/-- `r₊(M, a) < r_ph⁻(M, a) = photonOrbitRadius M |a|`. [cite: Sbierski2015, §7A] -/
theorem rPlus_lt_rPhMinus {M a : ℝ} (hM : 0 < M) : Kerr.rPlus M a < rPhMinus M a := by
  have h : Kerr.rPlus M a = Kerr.rPlus M |a| := by
    unfold Kerr.rPlus; rw [sq_abs]
  rw [h]
  exact Kerr.rPlus_lt_photonOrbitRadius hM (abs_nonneg a)


end Summit.FinalStateConjecture.FinalStateConjecture.Theorems.PhotonShellNode

end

• ACTION ITEM:
Write out exactly the lines from the line containing "unfold Kerr.rPlus; rw [sq_abs]" to the end of the listing above, both included, and nothing else.

• THE ANSWER:
    unfold Kerr.rPlus; rw [sq_abs]
  rw [h]
  exact Kerr.rPlus_lt_photonOrbitRadius hM (abs_nonneg a)


end Summit.FinalStateConjecture.FinalStateConjecture.Theorems.PhotonShellNode

end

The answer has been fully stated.